:: Exercise description ::
Of all the lines in the records below, copy only those that contain the string "linarith".

:: Exercise data ::
========
/-- **The localised tilt function from SLE_κ(ρ₁) to SLE_κ(ρ₂).** For `κ > 0`, `ρ₁, ρ₂ ∈ ℝ` and
`0 < ε < π` there are continuous `g, V : ℝ → ℝ` and constants `0 < c`, `C_g`, `C_V` with
`c ≤ g ≤ C_g`, `|V| ≤ C_V`, such that `g - 1` is `C²` with `tsupport (g - 1) ⊆ [ε/2, 2π - ε/2]`,
`angleGenerator κ ρ₁ (g - 1) = V g` (`V = L_{ρ₁} g / g`), and for every `C²` test function `F`
supported in `(ε, 2π - ε)` the product `g F` is `C²` with `tsupport (gF) ⊆ tsupport F` and the
**`h`-transform identity** `angleGenerator κ ρ₁ (gF) - V g F = g · angleGenerator κ ρ₂ F` holds on
`ℝ` (on `(ε, 2π - ε)` one has `g = sin(·/2)^{(ρ₂-ρ₁)/κ}` locally, so
`κ g'/g = ((ρ₂ - ρ₁)/2) cot(·/2)`, which is `L_{ρ₂} - L_{ρ₁}` on first-order terms; generic identity
`L(gF) - (Lg/g) gF = g (LF + κ (g'/g) F')`). [cite: MillerSheffield2013, §2.1.2] -/
theorem exists_angleTilt_target (κ : ℝ≥0) (ρ₁ ρ₂ : ℝ) (hκ : 0 < κ) {ε : ℝ} (hε : 0 < ε) (hεπ : ε < π) :
    ∃ g V : ℝ → ℝ, ∃ c Cg CV : ℝ, 0 < c ∧ Continuous g ∧ Continuous V ∧ (∀ x, c ≤ g x) ∧
      (∀ x, |g x| ≤ Cg) ∧ (∀ x, |V x| ≤ CV) ∧
      ContDiff ℝ 2 (fun x ↦ g x - 1) ∧ tsupport (fun x ↦ g x - 1) ⊆ Icc (ε / 2) (2 * π - ε / 2) ∧
      (∀ x, angleGenerator κ ρ₁ (fun x ↦ g x - 1) x = V x * g x) ∧
      ∀ F : ℝ → ℝ, ContDiff ℝ 2 F → tsupport F ⊆ Ioo ε (2 * π - ε) →
        ContDiff ℝ 2 (fun x ↦ g x * F x) ∧ tsupport (fun x ↦ g x * F x) ⊆ tsupport F ∧
          ∀ x, angleGenerator κ ρ₁ (fun x ↦ g x * F x) x - V x * (g x * F x) =
            g x * angleGenerator κ ρ₂ F x := by
  -- the bump `χ = 1` on `[ε, 2π - ε]`, supported in `[ε/2, 2π - ε/2]`, exponent `p = (ρ₂ - ρ₁)/κ`
  let χ : ContDiffBump (π : ℝ) := ⟨π - ε, π - ε / 2, by linarith, by linarith⟩
  have hχ : χ.rOut < π := by change π - ε / 2 < π; linarith
  have hrIn : χ.rIn = π - ε := rfl
  have hrOut : χ.rOut = π - ε / 2 := rfl
  set p : ℝ := (ρ₂ - ρ₁) / κ with hp
  have hκp : (κ : ℝ) * (p / 2) = (ρ₂ - ρ₁) / 2 := by
    have hκ0 : (κ : ℝ) ≠ 0 := by exact_mod_cast hκ.ne'
    rw [hp]; field_simp
  set g : ℝ → ℝ := fun x ↦ 1 + χ x * (Real.sin (x / 2) ^ p - 1) with hgdef
  set g₁ : ℝ → ℝ := fun x ↦ χ x * (Real.sin (x / 2) ^ p - 1) with hg₁def
  have hg₁g : (fun x ↦ g x - 1) = g₁ := by funext x; simp [hgdef, hg₁def]
  have hgC : ContDiff ℝ 2 g := contDiff_tilt hχ
  have hg₁C : ContDiff ℝ 2 g₁ := by rw [← hg₁g]; exact hgC.sub contDiff_const
  have hg₁supp' : tsupport g₁ ⊆ Icc (ε / 2) (2 * π - ε / 2) := by
    refine tsupport_mul_subset_left.trans (χ.tsupport_eq.le.trans ?_)
    intro x hx
    rw [hrOut, mem_closedBall, Real.dist_eq, abs_le] at hx
    constructor <;> linarith [hx.1, hx.2]
  have hg₁supp : tsupport g₁ ⊆ Ioo 0 (2 * π) := tsupport_tilt_sub_one_subset hχ
  have hg₁cpt : HasCompactSupport g₁ := by
    refine HasCompactSupport.of_support_subset_isCompact (isCompact_closedBall (π : ℝ) χ.rOut) ?_
    refine (subset_tsupport _).trans ?_
    exact tsupport_mul_subset_left.trans χ.tsupport_eq.le
  obtain ⟨c, Cg, hc, hgc, hgb⟩ := exists_bounds_tilt (p := p) hχ
  have hg0 : ∀ x, g x ≠ 0 := fun x ↦ (hc.trans_le (hgc x)).ne'
  have hgcont : Continuous g := hgC.continuous
  -- the potential `V = L_{ρ₁} g₁ / g`
  set V : ℝ → ℝ := fun x ↦ angleGenerator κ ρ₁ g₁ x / g x with hVdef
  have hLg₁ : Continuous (angleGenerator κ ρ₁ g₁) := continuous_angleGenerator hg₁C hg₁supp
  obtain ⟨CL, hCL0, hCL⟩ := exists_bound_angleGenerator (κ := κ) (ρ := ρ₁) hg₁C hg₁cpt hg₁supp
  have hVcont : Continuous V := hLg₁.div hgcont hg0
  have hVb : ∀ x, |V x| ≤ CL / c := fun x ↦ by
    simp only [hVdef]
    rw [abs_div, abs_of_pos (hc.trans_le (hgc x))]
    exact div_le_div₀ hCL0 (hCL x) hc (hgc x)
  -- derivatives of `g` and `g₁` agree
  have hDg₁ : ∀ x, deriv g₁ x = deriv g x := fun x ↦ by
    rw [← hg₁g]; exact deriv_sub_const _
  have hD2g₁ : ∀ x, iteratedDeriv 2 g₁ x = iteratedDeriv 2 g x := fun x ↦ by
    have : g₁ = fun x ↦ (-1 : ℝ) + g x := by funext x; rw [← hg₁g]; ring
    rw [this, iteratedDeriv_const_add (by norm_num)]
  refine ⟨g, V, c, Cg, CL / c, hc, hgcont, hVcont, hgc, hgb, hVb, hg₁g ▸ hg₁C, hg₁g ▸ hg₁supp',
    fun x ↦ ?_, fun F hF hFsupp ↦ ⟨hgC.mul hF, tsupport_mul_subset_right, fun x ↦ ?_⟩⟩
  · rw [hg₁g]
    simp only [hVdef]
    rw [div_mul_cancel₀ _ (hg0 x)]
  · -- the `h`-transform identity
    have hball : Ioo ε (2 * π - ε) = ball (π : ℝ) χ.rIn := by
      rw [hrIn, Real.ball_eq_Ioo]; ring_nf
    by_cases hx : x ∈ ball (π : ℝ) χ.rIn
    · -- inside: Leibniz, and `κ g' = ((ρ₂ - ρ₁)/2) cot g`
      have hg' : deriv g x = p / 2 * Real.cot (x / 2) * g x := (hasDerivAt_tilt hχ hx).deriv
      have hDgF := deriv_fun_mul (hgC.differentiable (by norm_num) x) (hF.differentiable (by norm_num) x)
      have hD2gF := iteratedDeriv_two_mul_apply (x := x) hgC.contDiffAt hF.contDiffAt
      simp only [angleGenerator, hVdef, hDg₁, hD2g₁, hDgF, hD2gF]
      have hgx : g x ≠ 0 := hg0 x
      have hκD : (κ : ℝ) * deriv g x = (ρ₂ - ρ₁) / 2 * Real.cot (x / 2) * g x := by
        rw [hg']; linear_combination (Real.cot (x / 2) * g x) * hκp
      have hcancel : ∀ a : ℝ, a / g x * (g x * F x) = a * F x := fun a ↦ by field_simp
      rw [hcancel]
      linear_combination (deriv F x) * hκD
    · -- outside: everything vanishes
      have hxF : x ∉ tsupport F := fun h ↦ hx (hball ▸ hFsupp h)
      have hxgF : x ∉ tsupport (fun x ↦ g x * F x) := fun h ↦ hxF (tsupport_mul_subset_right h)
      have hF0 : F x = 0 := by
        by_contra h
        exact hxF (subset_tsupport _ (Function.mem_support.2 h))
      rw [angleGenerator_eq_zero_of_notMem_tsupport hxgF, angleGenerator_eq_zero_of_notMem_tsupport hxF, hF0]
      ring

end TiltTarget

/-! ### The tilted measure on a general filtered probability space -/

section General

variable {Ω : Type*} {mΩ : MeasurableSpace Ω} {𝓕 : Filtration ℝ≥0 mΩ} {X : ℝ≥0 → Ω → ℝ}

/-- A test function supported in `(a, b)` has compact support. [folklore] -/
theorem hasCompactSupport_of_tsupport_subset_Ioo {f : ℝ → ℝ} {a b : ℝ} (hf : tsupport f ⊆ Ioo a b) :
    HasCompactSupport f :=
  HasCompactSupport.of_support_subset_isCompact isCompact_Icc
    ((subset_tsupport f).trans (hf.trans Ioo_subset_Icc_self))

/-- A test function supported in `[a, b]` has compact support. [folklore] -/
theorem hasCompactSupport_of_tsupport_subset_Icc {f : ℝ → ℝ} {a b : ℝ} (hf : tsupport f ⊆ Icc a b) :
    HasCompactSupport f :=
  HasCompactSupport.of_support_subset_isCompact isCompact_Icc ((subset_tsupport f).trans hf)

/-- A process which agrees on `[0, T]` with one whose set integrals against past events are
constant, and is frozen after `T`, is a martingale under a finite measure (packaging of the
set-integral form of the martingale property; general filtration). [folklore] -/
theorem martingale_min_of_setIntegral_eq' {Q : Measure Ω} [IsFiniteMeasure Q] {Y : ℝ≥0 → Ω → ℝ}
    (hYm : ∀ r : ℝ≥0, Measurable[𝓕 r] (Y r)) (hYb : ∀ r : ℝ≥0, ∃ C, ∀ ω, |Y r ω| ≤ C)
    {T : ℝ≥0}
    (h : ∀ s t : ℝ≥0, s ≤ t → t ≤ T → ∀ A, MeasurableSet[𝓕 s] A →
      ∫ ω in A, Y t ω ∂Q = ∫ ω in A, Y s ω ∂Q) :
    Martingale (fun (t : ℝ≥0) ω ↦ Y (min t T) ω) 𝓕 Q := by
  have hint : ∀ r, Integrable (Y r) Q := fun r ↦ by
    obtain ⟨C, hC⟩ := hYb r
    exact Integrable.mono' (integrable_const C) (((hYm r).mono (𝓕.le r) le_rfl)).aestronglyMeasurable
      (Eventually.of_forall fun ω ↦ by rw [Real.norm_eq_abs]; exact hC ω)
  have hmeas : ∀ t, StronglyMeasurable[𝓕 t] (Y (min t T)) := fun t ↦
    ((hYm (min t T)).mono (𝓕.mono (min_le_left t T)) le_rfl).stronglyMeasurable
  refine ⟨hmeas, fun s t hst ↦ ?_⟩
  symm
  refine ae_eq_condExp_of_forall_setIntegral_eq (𝓕.le s) (hint _)
    (fun A _ _ ↦ (hint _).integrableOn) (fun A hA _ ↦ ?_) (hmeas s).aestronglyMeasurable
  show ∫ ω in A, Y (min s T) ω ∂Q = ∫ ω in A, Y (min t T) ω ∂Q
  rcases le_total T s with hTs | hsT
  · rw [min_eq_right hTs, min_eq_right (hTs.trans hst)]
  · rw [min_eq_left hsT]
    exact (h s (min t T) (le_min hst hsT) (min_le_right t T) A hA).symm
========
:: Completed task ::
  let χ : ContDiffBump (π : ℝ) := ⟨π - ε, π - ε / 2, by linarith, by linarith⟩
  have hχ : χ.rOut < π := by change π - ε / 2 < π; linarith
    constructor <;> linarith [hx.1, hx.2]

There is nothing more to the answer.